Hello guys, I've been trying to boot my pc from GParted Live CD but it always gives me an error:


Enter 'help' for a list of built-in commands.

/bin/sh: can't access tty; job control turned off


what should I do?


----------



## bigioale (Aug 25, 2009)

Linux has a habit of not doing things right the first time, so I'd make another CD. Why partition when you can just run everything Virtually. I have Windows 7 and Ubuntu and run Windows XP and Vista virtually. Just download Sun Virtual Box and VM everything. Really easy, a million video's on YouTube on how to do it. Good luck 

Bigioale


----------



## KREATOR (Nov 3, 2009)

I've tried to boot the exact same CD on my laptop and it works normally.. I guess it must be a problem in my desktop... any solution?


----------



## itsjusme (Aug 19, 2006)

Could be a hardware detection problem. Try a different version or try one of the live distros that has Gparted built in, like Puppy or Mepis.
distrowatch.com/index.php?distribution=puppy&month=all&year=all Have you tried booting any other live cd`s on this machine?


----------



## KREATOR (Nov 3, 2009)

Before trying to boot from Gparted I also tried to install Ubuntu server 8.04.3 The process went normal and everything installed correctly but when i was trying to boot it gave me some errors which I dont remember and it just didnt boot. I'll try the distro when i get home.


----------



## KREATOR (Nov 3, 2009)

I've kinda given up.. absolutely no linux CD works on my pc... I've tried gparted, about 3 different live CDs, I also tried to install ubuntu desktop and nothing. I even tried wubi and still not working... My pc is self built I dont know if that could be the problem because all these discs work on my HP laptop...
Look at my PC specs please...


----------



## itsjusme (Aug 19, 2006)

If the discs work on other machines, then it is likely a hardware or hardware detection problem. OR you could have a bad cd/dvd drive getting read errors. Looking at your specs made me remember reading about similar problems with older versions of Ubuntu and a few other distros. Your original error:
/bin/sh: can't access tty; job control turned off
is sometimes triggered by hardware detection/incompatibility problems.

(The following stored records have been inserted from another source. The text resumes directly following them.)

/-! ## §2. THE END — the small-field gas is real: `|log ∫e^{−A}| ≤ #S(Δ+1)2e·ε_ΨA_τ^v` -/

/-- **THE SMALL-FIELD GAS IS REAL AND `O(ε)`-EXTENSIVE.**  `Γ ⪰ 0` of range `ρ`, `Γ ⪯ γ_op·1`, diagonal `≤ γ` (`γ ≥ 0`); disjoint cells of
`≤ v` sites; `R` symmetric covering `ρ`-closeness with `≤ Δ` neighbours; measurable remainders with `w_x(t) ≥ −κ₀t²` (`κ₀ ≥ 0`) and
`|w_x(t)| ≤ c₃|t|³` for `|t| ≤ h` (`c₃, h ≥ 0`); `2κ₀ ≤ κ`, `0 < τ`, `0 < θ < 1`, `κ(1+τ)γ_op ≤ θ`; `Σ_{x∈cell p}ψ_x² ≤ Ψ²` FOR THE CELLS
`p ∈ S`; `e·ε_Ψ(h)A_τ^v·(Δ+1)² ≤ 1∕2` ⟹
`|log ∫ e^{−Σ_{p∈S}Σ_{x∈cell p}w_x(ω_x+ψ_x)} dN(0,Γ)| ≤ #S·(Δ+1)·2e·ε_Ψ(h)A_τ^v`. [folklore] -/
theorem abs_log_integral_smallField_le {Γ : Matrix ι ι ℝ} {γop γ : ℝ} (hΓ : Γ.PosSemidef)
    (hΓop : (γop • (1 : Matrix ι ι ℝ) - Γ).PosSemidef) (hdiag : ∀ i, Γ i i ≤ γ) (hγ : 0 ≤ γ) {dι : ι → ι → ℕ} {ρ : ℕ}
    (hfr : HasFiniteRange dι ρ Γ) (cell : V → Finset ι) (hdisj : ∀ p q, p ≠ q → Disjoint (cell p) (cell q)) {v : ℕ}
    (hv : ∀ p, (cell p).card ≤ v) {R : V → V → Prop} [DecidableRel R] [Std.Symm R]
    (hR : ∀ (p p' : V) (x y : ι), x ∈ cell p → y ∈ cell p' → dι x y ≤ ρ → p = p' ∨ R p p') {nbr : V → Finset V} {Δ : ℕ}
    (hΔ : ∀ x, (nbr x).card ≤ Δ) (hnbr : ∀ x y, R x y → y ∈ nbr x)
    (w : ι → ℝ → ℝ) (hw : ∀ x, Measurable (w x)) {κ₀ c₃ h κ τ θ Ψ : ℝ} (hκ₀ : 0 ≤ κ₀) (hc₃ : 0 ≤ c₃) (hh : 0 ≤ h)
    (hstab : ∀ x, ∀ t : ℝ, -(κ₀ * t ^ 2) ≤ w x t) (hcub : ∀ x, ∀ t : ℝ, |t| ≤ h → |w x t| ≤ c₃ * |t| ^ 3) (hκ : 2 * κ₀ ≤ κ)
    (hτ : 0 < τ) (hθ0 : 0 < θ) (hθ1 : θ < 1) (hκθ : κ * (1 + τ) * γop ≤ θ) (S : Finset V) (ψ : EuclideanSpace ℝ ι)
    (hψ : ∀ p ∈ S, ∑ x ∈ cell p, ψ x ^ 2 ≤ Ψ ^ 2)
    (hsmall : Real.exp 1 * (((max (exp (c₃ * v * h ^ 3) - 1) (2 * exp (-((κ / 2 - κ₀) * h ^ 2)))) *
      exp (κ * (1 + τ⁻¹) * Ψ ^ 2 / 2)) * ((1 - θ) ^ (-(κ * (1 + τ) * γ / (2 * θ)))) ^ v) * ((Δ : ℝ) + 1) ^ 2 ≤ 1 / 2) :
    |log (∫ ω : EuclideanSpace ℝ ι, exp (-(∑ p ∈ S, ∑ x ∈ cell p, w x (ω x + ψ x))) ∂(multivariateGaussian 0 Γ))| ≤
      S.card * ((Δ : ℝ) + 1) * (2 * (Real.exp 1 * (((max (exp (c₃ * v * h ^ 3) - 1) (2 * exp (-((κ / 2 - κ₀) * h ^ 2)))) *
        exp (κ * (1 + τ⁻¹) * Ψ ^ 2 / 2)) * ((1 - θ) ^ (-(κ * (1 + τ) * γ / (2 * θ)))) ^ v))) := by
  set μ := multivariateGaussian 0 Γ with hμ
  set g : V → EuclideanSpace ℝ ι → ℂ := fun p ω => (((exp (-(∑ x ∈ cell p, w x (ω x))) - 1 : ℝ)) : ℂ) with hg
  have hκ' : 0 ≤ κ := by linarith
  have hreg0 : ∀ p ω, ‖g p ω‖ ≤ max (exp (c₃ * v * h ^ 3) - 1) (2 * exp (-((κ / 2 - κ₀) * h ^ 2))) *
      exp (κ * (∑ x ∈ cell p, ω x ^ 2) / 2) := road_factor_norm_le cell hv w hκ₀ hc₃ hh hstab hcub hκ
  have hmeas0 := road_factor_measurable cell w hw
  have hε0 := road_eps_nonneg c₃ v h κ κ₀
  -- `exp(log Z) = Z` and `‖log Z‖ ≤ …` for the shifted factors on `S`
  have hexp := shifted_exp_pertLogZ_on hΓ hΓop hdiag hγ hfr cell hdisj hv hR hΔ hnbr hε0 hκ' hτ hθ0 hθ1 hκθ S
    (fun p _ => hmeas0 p) (fun p _ ω => hreg0 p ω) ψ hψ hsmall
  have hnorm := shifted_norm_pertLogZ_le_on hΓ hΓop hdiag hγ cell hdisj hv symm_of_inst hΔ hnbr hε0 hκ' hτ hθ0 hθ1 hκθ S
    (fun p _ ω => hreg0 p ω) ψ hψ hsmall
  -- `Z = ↑∫e^{−A}`
  have hZ : pertZ μ (fun p ω => g p (ω + ψ)) S =
      ((∫ ω : EuclideanSpace ℝ ι, exp (-(∑ p ∈ S, ∑ x ∈ cell p, w x (ω x + ψ x))) ∂μ : ℝ) : ℂ) :=
    pertZ_road_shift_eq μ cell w S ψ
  rw [hZ] at hexp
  -- positivity of the real integral
  have hne : pertZ μ (fun p ω => g p (ω + ψ)) S ≠ 0 := by rw [hZ, ← hexp]; exact Complex.exp_ne_zero _
  have hr0 : 0 ≤ ∫ ω : EuclideanSpace ℝ ι, exp (-(∑ p ∈ S, ∑ x ∈ cell p, w x (ω x + ψ x))) ∂μ :=
    integral_nonneg fun ω => (exp_pos _).le
  have hr : 0 < ∫ ω : EuclideanSpace ℝ ι, exp (-(∑ p ∈ S, ∑ x ∈ cell p, w x (ω x + ψ x))) ∂μ := by
    refine lt_of_le_of_ne hr0 fun h0 => hne ?_
    rw [hZ, ← h0, Complex.ofReal_zero]
  exact (abs_log_le_norm_of_exp_eq hr hexp).trans hnorm

/-! ## §3. The large-field logarithm (stability side) -/

/-- **THE LARGE-FIELD LOGARITHM, UPPER** ((297) read on `log`): `Γ ⪰ 0`, `Γ ⪯ γ_op·1`, `Γ(x,x) ≤ γ` on `Y`; remainders with
`w_x(t) ≥ −κ₀t²` (`κ₀ ≥ 0`), measurable; `0 < τ`, `0 < θ < 1`, `2κ₀(1+τ)γ_op ≤ θ` ⟹ for every `ψ`:
`log ∫ e^{−Σ_{x∈Y}w_x(ω_x+ψ_x)} dN(0,Γ) ≤ #Y·(2κ₀(1+τ)γ∕(2θ))·(−log(1−θ)) + κ₀(1+τ⁻¹)Σ_{x∈Y}ψ_x²`. [folklore] -/
theorem log_integral_largeField_le {Γ : Matrix ι ι ℝ} {γop γ : ℝ} (hΓ : Γ.PosSemidef)
    (hΓop : (γop • (1 : Matrix ι ι ℝ) - Γ).PosSemidef) (Y : Finset ι) (hdiag : ∀ i ∈ Y, Γ i i ≤ γ) (w : ι → ℝ → ℝ)
    (hw : ∀ x, Measurable (w x)) {κ₀ τ θ : ℝ} (hκ₀ : 0 ≤ κ₀) (hτ : 0 < τ) (hθ0 : 0 < θ) (hθ1 : θ < 1)
    (hκθ : 2 * κ₀ * (1 + τ) * γop ≤ θ) (hstab : ∀ x, ∀ t : ℝ, -(κ₀ * t ^ 2) ≤ w x t) (ψ : ι → ℝ) :
    log (∫ ω : EuclideanSpace ℝ ι, exp (-(∑ x ∈ Y, w x (ω x + ψ x))) ∂(multivariateGaussian 0 Γ)) ≤
      Y.card * (2 * κ₀ * (1 + τ) * γ / (2 * θ)) * (-log (1 - θ)) + κ₀ * (1 + τ⁻¹) * ∑ x ∈ Y, ψ x ^ 2 := by
  have hup := integral_exp_neg_le hΓ hΓop Y hdiag w hκ₀ hτ hθ0 hθ1 hκθ hstab ψ
  have hZpos : 0 < ∫ ω : EuclideanSpace ℝ ι, exp (-(∑ x ∈ Y, w x (ω x + ψ x))) ∂(multivariateGaussian 0 Γ) :=
    integral_exp_pos (integrable_exp_neg hΓ hΓop Y w hw hκ₀ hτ hθ1 hκθ hstab ψ)
  have h1θ : 0 < 1 - θ := by linarith
  have hApos : 0 < (1 - θ) ^ (-(2 * κ₀ * (1 + τ) * γ / (2 * θ))) := rpow_pos_of_pos h1θ _
  have h := log_le_log hZpos hup
  rw [log_mul (pow_pos hApos _).ne' (exp_pos _).ne', log_exp, log_pow, log_rpow h1θ] at h
  have heq : (Y.card : ℝ) * (-(2 * κ₀ * (1 + τ) * γ / (2 * θ)) * log (1 - θ)) =
      Y.card * (2 * κ₀ * (1 + τ) * γ / (2 * θ)) * (-log (1 - θ)) := by ring
  linarith [heq]

/-! ## §4. Toy -/

/-- Toy (§1): `e^z = ↑1` forces `|log 1| ≤ ‖z‖`. -/
example {z : ℂ} (h : Complex.exp z = ((1 : ℝ) : ℂ)) : |log 1| ≤ ‖z‖ := abs_log_le_norm_of_exp_eq one_pos h

end Summit.QuantumFields.BalabanUV.T4Continuum.NE7b.SupSmallFieldGasReal
/-!
# N1 params, chain of record `NegB`, part LF-A — THE (ζ′) RE-VERSION'S ROOT: the coarse-lattice constant **`NegB.Aof κ := 20·K = 800·Kq`**, the cells of record
# **`NegB.fcellsA κ Φ t p D g f := ⟨K, m^A − 1⟩`** over the multipliers `m^A_i := mOfA_i (Aof κ) K n_L h_L ℓ_L v_L = ⌊modulus/L̂_i⌋` ('Kq dropped'), and the fine
# window map **`NegB.fineA κ Φ t p D g f φ′ := NegPrm.fineA φ′ t (Aof κ) fcellsA n_L h_L ℓ_L v_L`** with every scheme-geometry hypothesis discharged by name
# (`hψ0`/`hlip`/`hws`/kit drift/φ-extent/FINE STEPS/`hcol`) — the twin of part LF (p28xxxx, `A = 800`) at `A := Aof κ` (stmt-g16 2026-08-22; NEG-SCOPE §B.19 (ζ′),
# FEASIBILITY §ζ′, p3-g11 01:45:32Z/01:52:01Z (3), lead g7 01:38:43Z/01:54:34Z; plan of record lane INBOX 03:0xZ)
WHY `A := 20·K`: the fine resolution is `c_i = 20K·s_i` (hard-wired in `NegPrm.fine(A)`), so `c_i = A·s_i` and one lattice period `u` reads as exactly `s_i` fine cells —
the long stride is `s∥` cells ('κ₀ := s∥'), the kit square `r = K·s = K` strides = `40·Kq` strides; cells per period (`= ⌊mod/L̂_i⌋ − 1`) and every cell-unit quantity
are as today; stride COUNTS scale `×Kq` (absorbed downstream: `NrOfA`, `exA`, `fxA`, `gxA`, `qB3·A`). The slot layer (`ML/nL/hL/ℓL/vL/vβL/EqNumL/SMn`, part L/LF §1) is
REUSED unchanged; nothing of record is edited.
builds on p205010 (kernel theorem, internal audit signed; external expert review pending) — nothing in this file uses p205010; NOTHING is claimed about the node
`SamePDropOfSkeletonNeg₁` (OPEN; additive closure `…_of_choiceFnNOWA` adopted on accept; this chain feeds its tuple `negChoiceAllOTA`).
Lane `prim-bschramm-*`, seat `prim-bschramm-stmt` (gen 16); helper file (`--supports stmt-CriticalPhenomena-4575 --as helper`); ledger HOME/prim-bschramm-stmt/NEG-PARAMS.md.
* §0 **`Aof`**, `Aof_eq_K`, `Aof_eq_Kq`, `le_Aof` (`800 ≤ A`), `Aof_pos`; §0b the budgets **`LfA K₀ := 2000·Kq`**, **`nmaxCA := 824·Kq`**, **`nFA := LfA`** (`nmaxCA_le_LfA`, `nFA_le_LfA`);
* §1 `m0A/m1A`, `mA_eq` (`= ⌊modulus/L̂_i⌋`), `fm0A/fm1A/fmNatA`, **`fcellsA`**, `fcellsA_K`, `R'_le_fmA_at`, `one_le_fmA_at`, `fcellsA_s_at`, **`c_eq_A_mul_s`** (`20K·s_i = A·s_i`),
  `cL_le_D_fcellsA_at`, **`room_fcellsA_at`**;
* §2 **`fineA φ′`**, `fineA_eq`, `fineA_base_at`, `lip_fineA_at`, `weakSteps_fineA_at`, `fineA_drift_at`, `φ_extent_fineA_at` (`|Δφ′_i| ≤ 2(n_L+ℓ_L+3|h_L|+1)(r+1)`);
* §3 **`NrepA`**, `cA_pos`, **`exists_fineA_eq_at`**, **`hcol_fineA_at`**, `hcol_fineA_of_sched`.
[cite: KozmaNitzan2024, §4 pp. 25–26 (two-unit cells), p. 26 ((29): columns), Lemma 10 Step IV] [cite: MartineauTassion2017, §4.3 (the cell lattice)]
-/

noncomputable section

I did some research and it seems multiple, large harddrives and or multiple cd/dvd drives can be the problem. Try unhooking one of your hard drives and see if it will boot, if you have 2 cd/dvd drives unhook one of them also and any other periferals, get it back to basics. If you can get it to boot this way, then you can install Ubuntu and reconnect the drives.


----------



## KREATOR (Nov 3, 2009)

thank you so much for your help bro.. it was as easy as choosing "load optimal defaults" in the bios and everything worked...


----------



## itsjusme (Aug 19, 2006)

Glad you got it sorted out, thanks for letting us know. Still seems like a strange error message for a bios setting problem, but we still really dont know what caused it? LOL


----------



## KREATOR (Nov 3, 2009)

yes.. i still dont know what the problem was since loading optimal defaults was pretty much the same as the settings i had set...


----------